とりあえず話し合いだなとリーダー格の猿轡だけ解除した。


「もう一度言おうか?」

「いえ、すみません。森で騒動を起こすつもりは更々ありません。その逃げ出した奴隷のせいなんです。その奴隷を連れて帰りますので許しください。」

「こんだけ騒ぎを起こして魔法を撃ち込んでブチ殺すって脅されて……ごめんだけで済むの?」

「お金を払います。すみませんでした。おいくらでしょうか?」

「この森で金貰って何すんの? 俺は見たこと無いけどどっかに店でもあんの?」

「……」

「ついでだから言っておくが……奴隷奴隷って何度も五月蝿いが、龍の森に入った時点で奴隷は解放されんだよ。」

「えっ……ウソ」

「世界中の全ての国の法律に明記してある本当の事だから。それに龍の森の魔素がそろそろ奴隷紋を解除するから見ててみ?」


転んで座り込んで背中を見せてる双子の首の後ろにある奴隷紋から白い煙が出てきて、奴隷紋が綺麗さっぱり消えた事を双子の後ろの襟を少しめくって見せつける。
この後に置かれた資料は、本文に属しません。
open Finset Filter Topology
open Literature.Probability.LatticeModels (annulus)
open scoped BigOperators
open Literature.MathematicalPhysics.QuantumFieldTheory.Balaban1983to89
open Literature.MathematicalPhysics.QuantumFieldTheory.Balaban1983to89.Beta
open OneStepResolventKernel (JetData KInv)
open OneStepKernelFamily (TbalOf TshotOf flipK D1Tel D1Rep D1Drift)
open PolarizationSign (WardTransversal AxisReflectionCovariant)
open StepDriftWitness (D1Sum d1Sum_iff d1Sum_of_d1Tel d1Rep_iff_d1Drift_of_d1Sum)
open InterLevelTransport (onLat)
open BalabanStepJets (lamCoeffOf)
open AveragingHessianKernels (hessFF)
open KernelWard (divV)
open WindowIdentification (fullSum psum)
open B12Sec2to5 (l1)
open DyadicShell (Pt toReal supNorm)
open ExpKernelCalculus (Site MKer BiLoc shiftK comp VertexFamily VertexFamily₂)
open DecimatedMomentSummable (AbsMoment₂)
open DecimatedMomentSummable (IsMoment₂ summable_smul_of_absMoment₂)
open GhostTable (gFree)
open BubbleTransfer (unitVec)
open DressedMomentNormalisation (resSite)
open PoissonInterior (nrm)
open Summit.QuantumFields.BalabanUV.Beta.TameKernelCalculus (Spr Loc trK)
open Summit.QuantumFields.BalabanUV.Beta.D1BFx.ReducedKernel (TableR TOfRed vertexRed absMoment₂_TOfRed)
open Summit.QuantumFields.BalabanUV.Beta.D1BFx.DressedTadpoleTable (tableRed tadpoleTable)
open Summit.QuantumFields.BalabanUV.Beta.D1BFx.ReducedKernelSandwich (fineHess)
open Summit.QuantumFields.BalabanUV.Beta.D1BFx.ReducedTableBridge (vertexFamily₂_tableRed')
open Summit.QuantumFields.BalabanUV.Beta.D1BFx.FineStencilBF (ffOf)
open Summit.QuantumFields.BalabanUV.Beta.D1BFx.FineStencilBFBalaban (SbfBal exists_vertexFamily_vertexRed_SbfBal)
open Summit.QuantumFields.BalabanUV.Beta.D1BFx.SecondStencilBF (Wbf biLoc_Wbf)
open Summit.QuantumFields.BalabanUV.Beta.D1BFx.GhostKernelComplete (PghQ fineHessGhQ absMoment₂_PghQ)
open Summit.QuantumFields.BalabanUV.Beta.D1BFx.GluonLeg (Ga)
open Summit.QuantumFields.BalabanUV.Beta.D1BFx.GluonLegTails (hGa_of_prop12)
open Summit.QuantumFields.BalabanUV.Beta.D1BFx.FrozenLegTails (nOf MOf hn1)
open Summit.QuantumFields.BalabanUV.Beta.D1BFx.FrozenLegProfile (gfrz)
open VectorTailsLoc (fam kfam)
open Summit.QuantumFields.BalabanUV.Beta.D1BFx.RoadEndBFxSpineDictS (d1Rep_BFx_of_D1Tel_dict_sbpS)
open Matrix Filter Topology
open scoped BigOperators Kronecker
open Literature.Probability.LatticeModels (TorusSite)
open Literature.MathematicalPhysics.QuantumFieldTheory.Balaban1983to89.Beta.Composition (kkt)
open B12Sec2to5 (l1 l1_nonneg)
open ExpKernelCalculus (MKer BiLoc comp hessKer shiftK tr Site)
open OneStepKernelFamily (KInvStep colH vertexOfK TshotOf)
open Summit.QuantumFields.BalabanUV.Beta.AxialDressingRooted (coDressKBmAt coProjBmAtK)
open Summit.QuantumFields.BalabanUV.Beta.D1BFx.SortedKernels (fTL fBL)
open Summit.QuantumFields.BalabanUV.Beta.D1BFx.PackedNSideDictionary (SN)
open Summit.QuantumFields.BalabanUV.Beta.D1BFx.PackedNSidePair (W2NInf)
open AffineAveraging (box toSite unitVec)
open OneStepResolventKernel (Fib wsum LocStencil)
open SecondOrderResponse (vertex2OfK)
open Summit.QuantumFields.BalabanUV.Beta.TameKernelCalculus (Spr)
open Summit.QuantumFields.BalabanUV.Beta.D1BFx.FibredPeriodisation (periodiseF)
open Summit.QuantumFields.BalabanUV.Beta.D1BFx.SortedPack (sortK)
open Summit.QuantumFields.BalabanUV.Beta.D1BFx.SortedReblocking (torusBlockEquiv)
open Summit.QuantumFields.BalabanUV.Beta.D1BFx.SortedEmbedding (e₁)
open Summit.QuantumFields.BalabanUV.Beta.D1BFx.PeriodicArrays (arr)
open Summit.QuantumFields.BalabanUV.Beta.D1BFx.TorusCombKKT (I J CombRows tauT Khat Qhat)
open Summit.QuantumFields.BalabanUV.Beta.D1BFx.TorusGaugeBasis (What0)
open Summit.QuantumFields.BalabanUV.Beta.D1BFx.TorusGaugeBasisMatrix (Nhat)
open Summit.QuantumFields.BalabanUV.Beta.D1BFx.TorusCoframeJets (Djet Tjet₀ Tjet₁ Tjet₁₁ Ajet₀ Ajet₁ Ajet₁₁)
open Summit.QuantumFields.BalabanUV.Beta.D1BFx.RWeightedLegPack (NlegRoad)
open Summit.QuantumFields.BalabanUV.Beta.D1BFx.GaugeJetLocal (idK1)
open Summit.QuantumFields.BalabanUV.Beta.D1BFx.GhostStencil (ghCur)
open Summit.QuantumFields.BalabanUV.Beta.D1BFx.TorusGhostPairStencils (gh₂)
open Summit.QuantumFields.BalabanUV.Beta.D1BFx.CombFPWordArrays (nFcol)
open Summit.QuantumFields.BalabanUV.Beta.D1BFx.WardJetsFromNoether (oslot)
open Summit.QuantumFields.BalabanUV.Beta.D1BFx.ColourLiftAdE3 (c₃)
open Summit.QuantumFields.BalabanUV.Beta.D1BFx.PackedKernelSplit (blk ffV ffW legCross blockTerms)
open Summit.QuantumFields.BalabanUV.Beta.D1BFx.ReducedKernelF (TOfLeg)
open Summit.QuantumFields.BalabanUV.Beta.D1BFx.CoarseGramInverse (multM)
open Summit.QuantumFields.BalabanUV.Beta.D1BFx.RWeightedLegPack (sandP)
open Summit.QuantumFields.BalabanUV.Beta.D1BFx.RProjector (Pgt)
open Summit.QuantumFields.BalabanUV.Beta.D1BFx.GhostLeg (Ggh)
open OneStepResolventKernel (JetData)
open Summit.QuantumFields.BalabanUV.Beta.D1BFx.ReducedKernel (TOfRed)
open Summit.QuantumFields.BalabanUV.Beta.D1BFx.GhostKernelComplete (PghQ)
open Summit.QuantumFields.BalabanUV.Beta.D1BFx.PackedRoadK6cSkeletonNN (tshot_eq_hptw_form_of_junctions_NN)
open Summit.QuantumFields.BalabanUV.Beta.D1BFx.RestKernelGhostWords (GhIdx ghostWordK pRemK_sixteen_eq_sum_ghostWordK)
open Summit.QuantumFields.BalabanUV.Beta.D1BFx.GluonLegTails (spr_Ga_of_prop12)
open Summit.QuantumFields.BalabanUV.Beta.D1BFx.FineStencilBFBalaban (SbfBal)
open Summit.QuantumFields.BalabanUV.Beta.D1BFx.SecondStencilBF (Wbf)
open Summit.QuantumFields.BalabanUV.Beta.D1BFx.DressedTadpoleTable (tableRed)
open Summit.QuantumFields.BalabanUV.Beta.D1BFx.ReducedKernel (TableR)
open Summit.QuantumFields.BalabanUV.Beta.D1BFx.RoadEndBFxJunctionsS (d1Rep_BFx_of_junctions_sbpS)
open Summit.QuantumFields.BalabanUV.Beta.D1BFx.PackedRoadRestFamily (RoadIdx RkRoad Vroad Wroad Vgh Wgh wroad wroad_eq_dite sum_RkRoad_of_neZero)
open Summit.QuantumFields.BalabanUV.Beta.D1BFx.PackedRoadRowsPow (road_sand_rows_pow road_blk_rows_pow)
open Summit.QuantumFields.BalabanUV.Beta.D1BFx.RestKernelGhostRoad (decay510_ghostWordK_road KG_road_nonneg kappaG_road_pos)
open Summit.QuantumFields.BalabanUV.Beta.D1BFx.TorusWeightWordTwisted (tBw₁)
open Summit.QuantumFields.BalabanUV.Beta.D1BFx.PackedCoframePairLimit (cofPairInf)
open Summit.QuantumFields.BalabanUV.Beta.D1BFx.PackedSortedBridges (embFF)
open B5Hk163Strip (kappa163)
open ExpKernelCalculus (Zl)
open Summit.QuantumFields.BalabanUV.Beta.D1BFx.RestKernelFPSlotRoad (END_rows_RkFP_road)
open Summit.QuantumFields.BalabanUV.Beta.D1BFx.RestKernelGhostSlotJ (END_rows_RkGhJ)
open Summit.QuantumFields.BalabanUV.Beta.D1BFx.RestKernelSlotGlue (hMR_elim hRu_elim_zero)
open Summit.QuantumFields.BalabanUV.Beta.D1BFx.RestKernelGhostWords (GhIdx ghostWordK)
open B12Sec2to5 (Decay510)

namespace Summit.QuantumFields.BalabanUV.Beta.D1BFx.RoadEndBFxRoadScalesC1S

open Summit.QuantumFields.BalabanUV.Beta.D1BFx.RoadEndBFxRoadScalesS (d1Rep_BFx_road_scales_sbpS)
open Summit.QuantumFields.BalabanUV.Beta.D1BFx.CoframeJetMassScales (exists_C1_letters)
open B5Hk163Strip (kappa163_pos)


variable {Lc : ℕ} [NeZero Lc] {a N cgh₀ : ℝ} {μ ν : Fin 4}
  {cE cVH cΛ cR cK cQ cE₂ cJ4 cΛ₂ cR₂ cQ₂ x₀ ωgl ωgh cgh : ℕ → ℝ} {WE WJ WΛ WR WQ : ℕ → TableR} {CE CJ CΛt CRt CQ δW : ℕ → ℝ}
  {TΛ WA : ℕ → Fin 4 → Site 4 → Fin 4 → Site 4 → MKer 4 (Fin 4)} {CT δT : ℕ → ℝ}
  {ε : ℕ → ℝ} {X : ℕ → Site 4 → MKer 4 (Fin 4)} {Cx δx : ℕ → ℝ}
「な? こうなるから龍の森では奴隷が解放されるって法律に書いてあるんだよ。どうやっても消えちゃうんだから。」

「知らんかった……」

「つーか、お前らはどこに所属する傭兵なの?」


そもそも傭兵ですらなかった。

街道に根をはる盗賊だったから……

マジかよ。

めんどくさい。


落とし物は届ける元日本人だけど、元奴隷は兎も角として盗賊はどうしようか。

テンプレとはいってもめんどくさい事になっちゃったよ。